Personal information
- Born: June 29, 1995 (age 31) Tulsa, Oklahoma, U.S.
- Listed height: 6 ft 5 in (1.96 m)
- Listed weight: 260 lb (118 kg)

Career information
- High school: Union High (Tulsa)
- College: Oklahoma
- NFL draft: 2019: undrafted

Career history
- Jacksonville Jaguars (2019)*; Atlanta Falcons (2019); Miami Dolphins (2021)*;
- * Offseason or practice squad member only

Career NFL statistics
- Games played: 1
- Stats at Pro Football Reference

= Carson Meier =

American football player (born 1995)

Carson Meier (born June 29, 1995) is an American former professional football player who was a tight end in the National Football League (NFL). He played college football for the Oklahoma Sooners.

==College career==
Meier was a member of the Oklahoma Sooners for five seasons, redshirting his true freshman season. He spent the next three seasons playing special teams and the H-back position, where he was used exclusively as a blocker.
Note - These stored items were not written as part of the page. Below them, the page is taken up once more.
import Summits.MatrixMultiplication.OmegaCensus.STPPVosperSlackFourTablesZ61P3
import Summits.MatrixMultiplication.OmegaCensus.STPPVosperTilingWordsPrunedQ
import Summits.MatrixMultiplication.OmegaCensus.STPPVosperSlackTwoLawABQ

/-!
# ω-census (abelian STPP census): fifth leaf ℤ₆₁ {(2,2,2),(3,3,3)²} — dead-table rows for `tblZ61F5A1`, part 25 of 29 (kernel computations)

HONEST FRAMING (pub-omega census; verbatim): lottery ticket; floor = certified bounds/negative ranges.
Census STRUCTURE (seat pub-omega-stpp-2 gen 27 — rows service for the stpp-1 lineage's law, 2026-08-29), family (b2).  For each entry `e = (Yo, Zo)` of stpp-1 g33's dead table `tblZ61F5A1` (`STPPVosperSlackFourTablesZ61P3.lean`, 562 entries) the words-cover search of the two other blocks (3,3,3), (2,2,2) over stpp-2 g26's pruned enumerator `blockDiffsWQ` (direct orientation) returns `false` (≤ 3·10⁴ mirror steps each); g33's `coverDead_forall_of_rows` turns the assembled row into the law's `CoverDead` hypothesis.
Each theorem is ONE `decide +kernel` over a range of table entries.  Assembly in `STPPVosperSlackFourRows61F5TblA1Asm.lean`.  Nothing here is progress on `ω`.
-/

namespace Summit.MatrixMultiplication.OmegaCensus.CubeNB.S2

open Summit.MatrixMultiplication.OmegaCensus.CubeNB

/-- Dead-table entries `[480, 484)` of `tblZ61F5A1`: the words-cover search fails. [folklore] -/
theorem dead61TblA1_c120 : ∀ e ∈ (tblZ61F5A1.drop 480).take 4, existsCoverW 61 e.1 e.2 [blockDiffsWQ 61 e.1 e.2 3 3 3, blockDiffsWQ 61 e.1 e.2 2 2 2] [] [] [] = false := by
  decide +kernel

/-- Dead-table entries `[484, 488)` of `tblZ61F5A1`: the words-cover search fails. [folklore] -/
theorem dead61TblA1_c121 : ∀ e ∈ (tblZ61F5A1.drop 484).take 4, existsCoverW 61 e.1 e.2 [blockDiffsWQ 61 e.1 e.2 3 3 3, blockDiffsWQ 61 e.1 e.2 2 2 2] [] [] [] = false := by
  decide +kernel

/-- Dead-table entries `[488, 492)` of `tblZ61F5A1`: the words-cover search fails. [folklore] -/
theorem dead61TblA1_c122 : ∀ e ∈ (tblZ61F5A1.drop 488).take 4, existsCoverW 61 e.1 e.2 [blockDiffsWQ 61 e.1 e.2 3 3 3, blockDiffsWQ 61 e.1 e.2 2 2 2] [] [] [] = false := by
  decide +kernel

/-- Dead-table entries `[492, 496)` of `tblZ61F5A1`: the words-cover search fails. [folklore] -/
theorem dead61TblA1_c123 : ∀ e ∈ (tblZ61F5A1.drop 492).take 4, existsCoverW 61 e.1 e.2 [blockDiffsWQ 61 e.1 e.2 3 3 3, blockDiffsWQ 61 e.1 e.2 2 2 2] [] [] [] = false := by
  decide +kernel

/-- Dead-table entries `[496, 500)` of `tblZ61F5A1`: the words-cover search fails. [folklore] -/
theorem dead61TblA1_c124 : ∀ e ∈ (tblZ61F5A1.drop 496).take 4, existsCoverW 61 e.1 e.2 [blockDiffsWQ 61 e.1 e.2 3 3 3, blockDiffsWQ 61 e.1 e.2 2 2 2] [] [] [] = false := by
  decide +kernel

end Summit.MatrixMultiplication.OmegaCensus.CubeNB.S2
/-!
# `BalabanUV.Beta.FP.LatticeKernelShiftChain` — road «FP» for binder row D1, leaf H2-P of the horizontal route, row H2-P-KER-ASM v1.1 (R-FP-21 (B3):
# «v1.1 = (K2),(K3) at the exponents of record 4∕5 after the order-5 chain»), PART V1 [folklore, generic]: LATTICE DIFFERENCES AS LATTICE KERNELS OF
# CHARACTER-WEIGHTED SYMBOLS, the slice chain of the character factor `χ_μ(P) = e^{iP_μ} − 1` in every coordinate, the Leibniz product family with an
# arbitrary member family, and the INTEGER-GRADED Leibniz letters (a factor vanishing to first order at `p = 0` gains one power at the top member).

HONEST DEPENDENCY (page 1, mandatory): continuum YM on T⁴ ⇐ BetaPertH ∧ nine spine estimates (0/9 proved); BetaPertH ⇐ (D1) ∧ (D4) ∧ CAP+tail;
G-an2-4 gates asym, D1 and NE2/3/4.  HONEST FRAMING (cell contract, verbatim): «discharging `BetaPertH` makes Bałaban's UV stability UNCONDITIONAL —
a real constructive-QFT result; it is NOT the continuum limit and NOT the Clay problem.»  THIS MODULE DISCHARGES NOTHING of the wall: [folklore] harmonic
analysis ∕ calculus bookkeeping (the shift law and first difference `FP/PuncturedCoordDeriv.integrand_cexp_mul` ∕ `latticeKernel_fwdDiff` of gan24-formalise-leaf-05-g34,
imported BY NAME; the binomial product chain `FP/SliceChainN.ssN` of this lineage; Mathlib `Real.norm_exp_I_mul_ofReal_sub_one_le`).  0 `def … : Prop`; nothing cited; 0 sorry; 0 wall binders; NOT D1,
NOT BetaPertH, NOT continuum, NOT Clay.  «not in print as used here; our bookkeeping».

ABSOLUTE RULE (cell charter, verbatim): «No internally-minted statement may enter as a cited fact. Every hypothesis is either kernel-proved in this package or a
verbatim quotation of a PUBLISHED theorem with page reference. The manuscript(s) under audit are NOT citable for their own disputed steps — they are the thing
under adjudication; programme-internal (2001/route/tribunal) claims are never citable.»

WHAT (lattice dimension `d + 1`; shift direction `μ`, slice coordinate `i`, slices `s ↦ i.insertNth (s : ℂ) Q`; `B4ContourShift.latticeKernel` currency):
* §1 [folklore] (currency of `PuncturedCoordDeriv` §5: the differenced symbol is `(e^{ip_μ} − 1)·G`) `integrableOn_integrand_cexp_mul'` ∕
  **`integrableOn_integrand_chi_mul`** (zone-integrability transfers along the shift and to the differenced symbol, for a `G` integrable at EVERY lattice
  point), **`latticeKernel_fwdDiff₂`**: the mixed second difference `K(z+e_μ+e_ν) − K(z+e_μ) − K(z+e_ν) + K(z)` is the kernel of `(e^{ip_ν} − 1)·((e^{ip_μ} − 1)·G)`.
* §2 [folklore] THE CHARACTER CHAIN `chrN μ i : ℕ → (ℂ^{d+1} → ℂ)`: member `0 = χ_μ := e^{iP_μ} − 1`, member `b+1 = [i = μ]·I^{b+1}·e^{iP_μ}`; on every
  slice `chrN_slice_of_ne` (constant when `i ≠ μ`), `hasDerivAt_chrN` (the chain, both cases `i = μ` ∕ `i ≠ μ`), `continuous_chrN_slice`, `chrN_neg_pi_eq_pi`
  (equal endpoint values), and the letters `norm_chrN_zero_le` (`≤ ‖p‖`), `norm_chrN_succ_le` (`≤ 1`), **`norm_chrN_le_zpow`** (`≤ R^k·‖p‖^{(1 − b : ℤ)}` for
  `0 < ‖p‖ ≤ R`, `1 ≤ R`, `b ≤ k`).
* §3 [folklore] **`norm_ssN_le_zpow`** — INTEGER-GRADED LEIBNIZ LETTERS for `SliceChainN.ssN`: `‖u a t‖ ≤ A·ρ^{(m₁ − a)}`, `‖z b t‖ ≤ B·ρ^{(m₂ − b)}`
  (`a, b ≤ n`, `0 < ρ`, integer powers) ⟹ `‖ssN u z n t‖ ≤ 2ⁿ·(A·B)·ρ^{(m₁ + m₂ − n)}`.
* §4 [our object] THE PRODUCT FAMILY `prodN M μ i k P := Σ_{a+b=k} C(k,a)·M a P·chrN μ i b P` of a member family `M : ℕ → (ℂ^{d+1} → ℂ)` with the
  character chain; `prodN_zero` (`= (e^{iP_μ} − 1)·M 0`), `prodN_slice_eq_ssN`; rows transported from `M`: **`hasDerivAt_prodN`**, **`continuousOn_prodN`**,
  **`prodN_neg_pi_eq_pi`**, and the letter **`norm_prodN_le`**: `‖M a (p)‖ ≤ A·‖p‖^{(m − a)}` (`a ≤ k`) ⟹ `‖prodN M μ i k (p)‖ ≤ 2^k·(A·R^k)·‖p‖^{(m + 1 − k)}`.
Consumer: PART V2 `FP/PerfectPropagatorKernelDiff` ((K2)∕(K3) of row H2-P-KER-ASM: `M` = the every-order remainder-symbol members `remSlN` at `Re W_∞`).

Provenance: binder row D1 formalisation swarm, lineage beta-d1-formalise-leaf-01, gen 9 (prover-b2b-balaban-beta-d1-formalise-leaf-01-g9-0), 2026-08-20;
road FP (owner b2b-balaban-beta-d1-p3), row H2-P-KER-ASM (holder gan24-formalise-leaf-05-g35); OFFER journal l.22410.
-/

noncomputable section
As a redshirt senior, Meier caught 19 receptions for 327 yards and four touchdowns and was named second-team All-Big 12 Conference by the league's coaches.

==Professional career==
===Jacksonville Jaguars===
Meier signed with the Jacksonville Jaguars as an undrafted free agent April 27, 2019. He was cut by the Jaguars at the end of training camp.

===Atlanta Falcons===
Meier was signed to the Atlanta Falcons practice squad on September 3, 2019. Meier was promoted to the Falcons' active roster on November 27. He made his NFL debut the next day, starting at tight end against the New Orleans Saints. He was waived on December 7, 2019. Meier was re-signed to the Falcons' practice squad on December 10, 2019. On December 30, 2019, Meier was signed to a reserve/future contract. He was waived with an injury settlement on August 14, 2020.

===Miami Dolphins===
On July 26, 2021, Meier signed with the Miami Dolphins. He was waived on August 16.